/-! ### The exchange lemma with vanishing-mode tightness -/

/-- **The Fejér / compactness exchange lemma, vanishing-mode form** (registered stub
`stub_tightnessExchangeVanishing` of crux stmt-HubbardSuperconductivity-18534; strategist R1).
For any family `ψ` of torus vectors normalised at even sides: if for every `η > 0` there are
`θ, ε > 0` and `L₀` such that at every even side `L ≥ L₀` WITH `S_L(0) ≤ θ L²` the window tail
`Σ_{m ≠ 0, |q_m| ≤ ε} S_L(m)` is at most `η L²`, and every pointwise subsequential limit (along even
sides) of the translation-averaged pair correlations has a positive condensate atom, then the
`d`-wave pair field has long-range order along the even sides in the summit's format.
Proof: as `infiniteVolumeFirst_tightnessExchange_proof`; the window bound is needed only along the
bad subsequence `LRO_{L_j} → 0`, where eventually `LRO_{L_j} ≤ θ`, i.e. `S_{L_j}(0) ≤ θ L_j²`.
Kennedy–Lieb–Shastry, PRL 61 (1988) 2582; Fröhlich–Simon–Spencer (1976) §3; Friedli–Velenik (2017)
§3.7.2, §10.4. [folklore] -/
theorem stub_tightnessExchangeVanishing :
    ∀ (ψ : ∀ L, Fock (Orb (FermionTorus 2 L))), (∀ L, Even L → star (ψ L) ⬝ᵥ ψ L = 1) →
    (∀ η : ℝ, 0 < η → ∃ θ : ℝ, 0 < θ ∧ ∃ ε : ℝ, 0 < ε ∧ ∃ L₀ : ℕ, ∀ (L : ℕ) [NeZero L],
        Even L → L₀ ≤ L → pairStructureFactor dWaveFormFactor L (ψ L) 0 ≤ θ * (L : ℝ) ^ 2 →
          (∑ m : Fin 2 → ZMod L, if m ≠ 0 ∧ momentumNormSq L m ≤ ε ^ 2 then
              pairStructureFactor dWaveFormFactor L (ψ L) m else 0) ≤ η * (L : ℝ) ^ 2) →
      (∀ (Ls : ℕ → ℕ) (C : Site 2 → ℝ), StrictMono Ls → (∀ j, Even (Ls j)) →
          (∀ x : Site 2, Tendsto (fun j : ℕ => (∑ y ∈ halfOpenBox 2 (Ls j),
              torusPullback (pairFieldCorr dWaveFormFactor ψ) (Ls j) (x + y) y) / ((Ls j : ℕ) : ℝ) ^ 2)
            atTop (nhds (C x))) →
            0 < liminf (fun R : ℕ => (∑ x ∈ halfOpenBox 2 R, ∑ y ∈ halfOpenBox 2 R, C (x - y)) /
              ((R : ℕ) : ℝ) ^ 4) atTop) →
        HasLongRangeOrder (fun k => halfOpenBox 2 (2 * k))
          (fun k => torusPullback (pairFieldCorr dWaveFormFactor ψ) (2 * k)) := by
  intro ψ hnorm htight hatom
  -- the constant `C_d²`
  obtain ⟨B, hB⟩ : ∃ B : ℝ, B = (∑ e ∈ insert (0 : Site 2) unitSteps,
      ‖((dWaveFormFactor e / Real.sqrt 2 : ℝ) : ℂ)‖ * 2) ^ 2 := ⟨_, rfl⟩
  have hB0 : 0 ≤ B := by rw [hB]; positivity
  -- the long-range-order sequence
  obtain ⟨u, hu⟩ : ∃ u : ℕ → ℝ, ∀ L, u L = (∑ x ∈ halfOpenBox 2 L, ∑ y ∈ halfOpenBox 2 L,
      torusPullback (pairFieldCorr dWaveFormFactor ψ) L x y) / ((halfOpenBox 2 L).card : ℝ) ^ 2 :=
    ⟨_, fun _ => rfl⟩
  -- the translation-averaged pair correlations
  obtain ⟨Cavg, hCavg⟩ : ∃ Cavg : ℕ → Site 2 → ℝ, ∀ L x, Cavg L x =
      (∑ y ∈ halfOpenBox 2 L, torusPullback (pairFieldCorr dWaveFormFactor ψ) L (x + y) y) /
        ((L : ℕ) : ℝ) ^ 2 := ⟨_, fun _ _ => rfl⟩
  have hgoal : HasLongRangeOrder (fun k => halfOpenBox 2 (2 * k))
      (fun k => torusPullback (pairFieldCorr dWaveFormFactor ψ) (2 * k)) ↔
      0 < liminf (fun k => u (2 * k)) atTop := by
    simp only [HasLongRangeOrder, hu]
  rw [hgoal]
  by_contra hneg
  have hlim0 : liminf (fun k => u (2 * k)) atTop ≤ 0 := not_lt.1 hneg
  -- a priori bounds at the even sides
  have hu0 : ∀ k, 0 ≤ u (2 * k) := fun k => by
    rw [hu]; exact tightnessExchange_lroSeq_nonneg ψ _
  have huB : ∀ k, u (2 * k) ≤ B := fun k => by
    rw [hu, hB]; exact tightnessExchange_lroSeq_le ψ _ (hnorm _ (even_two_mul k))
  have hCB : ∀ k x, |Cavg (2 * k) x| ≤ B := fun k x => by
    rw [hCavg, hB]; exact tightnessExchange_abs_corrAvg_le ψ _ (hnorm _ (even_two_mul k)) x
  -- Step 1: a subsequence of even sides along which the LRO sequence tends to `0`
  have hfreq : ∀ N : ℕ, ∃ᶠ k in atTop, u (2 * k) < 1 / ((N : ℝ) + 1) := fun N =>
    frequently_lt_of_liminf_lt (isCoboundedUnder_ge_of_le atTop huB)
      (hlim0.trans_lt (by positivity))
  obtain ⟨φ₁, hφ₁, hφ₁u⟩ := extraction_forall_of_frequently hfreq
  have hu_tend : Tendsto (fun j => u (2 * φ₁ j)) atTop (𝓝 0) :=
    tendsto_of_tendsto_of_tendsto_of_le_of_le tendsto_const_nhds
      tendsto_one_div_add_atTop_nhds_zero_nat (fun j => hu0 _) (fun j => (hφ₁u j).le)
  -- Step 2: a further subsequence along which `C_L` converges pointwise (diagonal argument)
  obtain ⟨K, hK⟩ : ∃ K : Set (Site 2 → ℝ), K = Set.pi Set.univ fun _ => Set.Icc (-B) B :=
    ⟨_, rfl⟩
  have hKc : IsCompact K := hK ▸ isCompact_univ_pi fun _ => isCompact_Icc
  have hmem : ∀ j, (fun x => Cavg (2 * φ₁ j) x) ∈ K := fun j =>
    hK ▸ Set.mem_univ_pi.2 fun x => abs_le.1 (hCB _ x)
  obtain ⟨C, hCK, φ₂, hφ₂, hconv⟩ := hKc.tendsto_subseq hmem
  rw [hK] at hCK
  have hCbd : ∀ x, |C x| ≤ B := fun x => abs_le.2 (Set.mem_univ_pi.1 hCK x)
  -- the subsequence of sides
  obtain ⟨Ls, hLs⟩ : ∃ Ls : ℕ → ℕ, ∀ j, Ls j = 2 * φ₁ (φ₂ j) := ⟨_, fun _ => rfl⟩
  have hLs_mono : StrictMono Ls := fun a b hab => by
    have h := hφ₁ (hφ₂ hab)
    rw [hLs, hLs]
    omega
  have hLs_even : ∀ j, Even (Ls j) := fun j => hLs j ▸ even_two_mul _
  have hLs_conv : ∀ x : Site 2, Tendsto (fun j => Cavg (Ls j) x) atTop (𝓝 (C x)) := fun x =>
    (tendsto_pi_nhds.1 hconv x).congr fun j => by simp only [Function.comp_apply, hLs]
  have hu_tend' : Tendsto (fun j => u (Ls j)) atTop (𝓝 0) :=
    (hu_tend.comp hφ₂.tendsto_atTop).congr fun j => by simp only [Function.comp_apply, hLs]
  -- Step 3: the atom of the limit
  obtain ⟨b, hb⟩ : ∃ b : ℕ → ℝ, ∀ R, b R = (∑ x ∈ halfOpenBox 2 R, ∑ y ∈ halfOpenBox 2 R,
      C (x - y)) / ((R : ℕ) : ℝ) ^ 4 := ⟨_, fun _ => rfl⟩
  have hatomC : 0 < liminf b atTop := by
    have h := hatom Ls C hLs_mono hLs_even (fun x => by simpa only [hCavg] using hLs_conv x)
    have hfun : (fun R : ℕ => (∑ x ∈ halfOpenBox 2 R, ∑ y ∈ halfOpenBox 2 R, C (x - y)) /
        ((R : ℕ) : ℝ) ^ 4) = b := funext fun R => (hb R).symm
    rwa [hfun] at h
  have hb_low : ∀ R, -B ≤ b R := by
    intro R
    have habs : |b R| ≤ B := by
      rw [hb, abs_div, abs_of_nonneg (by positivity : (0 : ℝ) ≤ ((R : ℕ) : ℝ) ^ 4)]
      rcases Nat.eq_zero_or_pos R with rfl | hRpos
      · simpa using hB0
      · rw [div_le_iff₀ (by positivity)]
        calc |∑ x ∈ halfOpenBox 2 R, ∑ y ∈ halfOpenBox 2 R, C (x - y)|
            ≤ ∑ x ∈ halfOpenBox 2 R, |∑ y ∈ halfOpenBox 2 R, C (x - y)| :=
              Finset.abs_sum_le_sum_abs _ _
          _ ≤ ∑ x ∈ halfOpenBox 2 R, ∑ y ∈ halfOpenBox 2 R, |C (x - y)| :=
              Finset.sum_le_sum fun x _ => Finset.abs_sum_le_sum_abs _ _
          _ ≤ ∑ x ∈ halfOpenBox 2 R, ∑ y ∈ halfOpenBox 2 R, B :=
              Finset.sum_le_sum fun x _ => Finset.sum_le_sum fun y _ => hCbd _
          _ = B * ((R : ℕ) : ℝ) ^ 4 := by
              rw [Finset.sum_const, Finset.sum_const, card_halfOpenBox, smul_smul, nsmul_eq_mul]
              push_cast
              ring
    exact (abs_le.1 habs).1
  -- Step 4: for every `η > 0` the atom is at most `2η`
  have hkey : ∀ η : ℝ, 0 < η → liminf b atTop ≤ 2 * η := by
    intro η hη
    obtain ⟨θ, hθ, ε, hε, L₀, hL₀⟩ := htight η hη
    -- NEW (vanishing-mode form): along the bad subsequence the zero mode is eventually small
    have hsmall : ∀ᶠ j in atTop, u (Ls j) ≤ θ :=
      (hu_tend'.eventually (Iic_mem_nhds hθ)).mono fun j hj => hj
    -- the Fejér bound in the limit `j → ∞`, at every block scale `R > 0`
    have hR : ∀ R : ℕ, 0 < R → b R ≤ η + 2 * Real.pi ^ 2 * B / ((R : ℝ) ^ 2 * ε ^ 2) := by
      intro R hRpos
      have hbj : Tendsto (fun j => (∑ x ∈ halfOpenBox 2 R, ∑ y ∈ halfOpenBox 2 R,
          Cavg (Ls j) (x - y)) / ((R : ℕ) : ℝ) ^ 4) atTop (𝓝 (b R)) := by
        rw [hb]
        exact (tendsto_finsetSum _ fun x _ => tendsto_finsetSum _ fun y _ =>
          hLs_conv (x - y)).div_const _
      have huj : Tendsto (fun j => u (Ls j) + η + 2 * Real.pi ^ 2 * B / ((R : ℝ) ^ 2 * ε ^ 2))
          atTop (𝓝 (0 + η + 2 * Real.pi ^ 2 * B / ((R : ℝ) ^ 2 * ε ^ 2))) :=
        (hu_tend'.add_const _).add_const _
      rw [zero_add] at huj
      refine le_of_tendsto_of_tendsto hbj huj ?_
      have hev : ∀ᶠ j in atTop, max L₀ 1 ≤ Ls j := hLs_mono.tendsto_atTop.eventually_ge_atTop _
      filter_upwards [hev, hsmall] with j hj hjθ
      obtain ⟨n, hn⟩ : ∃ n, Ls j = n + 1 := ⟨Ls j - 1, by omega⟩
      have hevn : Even (n + 1) := hn ▸ hLs_even j
      have hψn : star (ψ (n + 1)) ⬝ᵥ ψ (n + 1) = 1 := hnorm (n + 1) hevn
      -- the side condition `S_{n+1}(0) ≤ θ (n+1)²` of the weakened hypothesis
      have hzero : pairStructureFactor dWaveFormFactor (n + 1) (ψ (n + 1)) 0 ≤
          θ * ((n + 1 : ℕ) : ℝ) ^ 2 := by
        rw [pairStructureFactor_zero_eq_sq_mul_lroSeq, ← hu, ← hn, mul_comm]
        exact mul_le_mul_of_nonneg_right hjθ (sq_nonneg _)
      have hwin := hL₀ (n + 1) hevn (by omega) hzero
      have hwin' : (∑ m : TorusSite 2 (n + 1), if m ≠ 0 ∧ momentumNormSq (n + 1) m ≤ ε ^ 2 then
          pairStructureFactor dWaveFormFactor (n + 1) (ψ (n + 1)) m else 0) /
            ((n + 1 : ℕ) : ℝ) ^ 2 ≤ η := by rwa [div_le_iff₀ (by positivity)]
      have hf := tightnessExchange_fejer_bound ψ n hψn R hRpos ε hε
      rw [← hB, ← hu] at hf
      rw [hn]
      simp only [hCavg]
      linarith
    -- hence eventually `b R ≤ 2η`
    have htail : Tendsto (fun R : ℕ => 2 * Real.pi ^ 2 * B / ((R : ℝ) ^ 2 * ε ^ 2)) atTop
        (𝓝 0) := by
      refine tendsto_const_nhds.div_atTop ?_
      exact ((tendsto_pow_atTop two_ne_zero).comp tendsto_natCast_atTop_atTop).atTop_mul_const
        (pow_pos hε 2)
    have hev : ∀ᶠ R : ℕ in atTop, b R ≤ 2 * η := by
      filter_upwards [htail.eventually_le_const hη, eventually_gt_atTop 0] with R h1 h2
      linarith [hR R h2]
    exact liminf_le_of_frequently_le hev.frequently (isBoundedUnder_of ⟨-B, fun R => hb_low R⟩)
  have h := hkey (liminf b atTop / 4) (by positivity)
  linarith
==================================================
| Activity |
Copy, with no alteration, the line that contains "(pow_pos hε 2)" and each remaining line of the listing above.

| Response to this exercise |
        (pow_pos hε 2)
    have hev : ∀ᶠ R : ℕ in atTop, b R ≤ 2 * η := by
      filter_upwards [htail.eventually_le_const hη, eventually_gt_atTop 0] with R h1 h2
      linarith [hR R h2]
    exact liminf_le_of_frequently_le hev.frequently (isBoundedUnder_of ⟨-B, fun R => hb_low R⟩)
  have h := hkey (liminf b atTop / 4) (by positivity)
  linarith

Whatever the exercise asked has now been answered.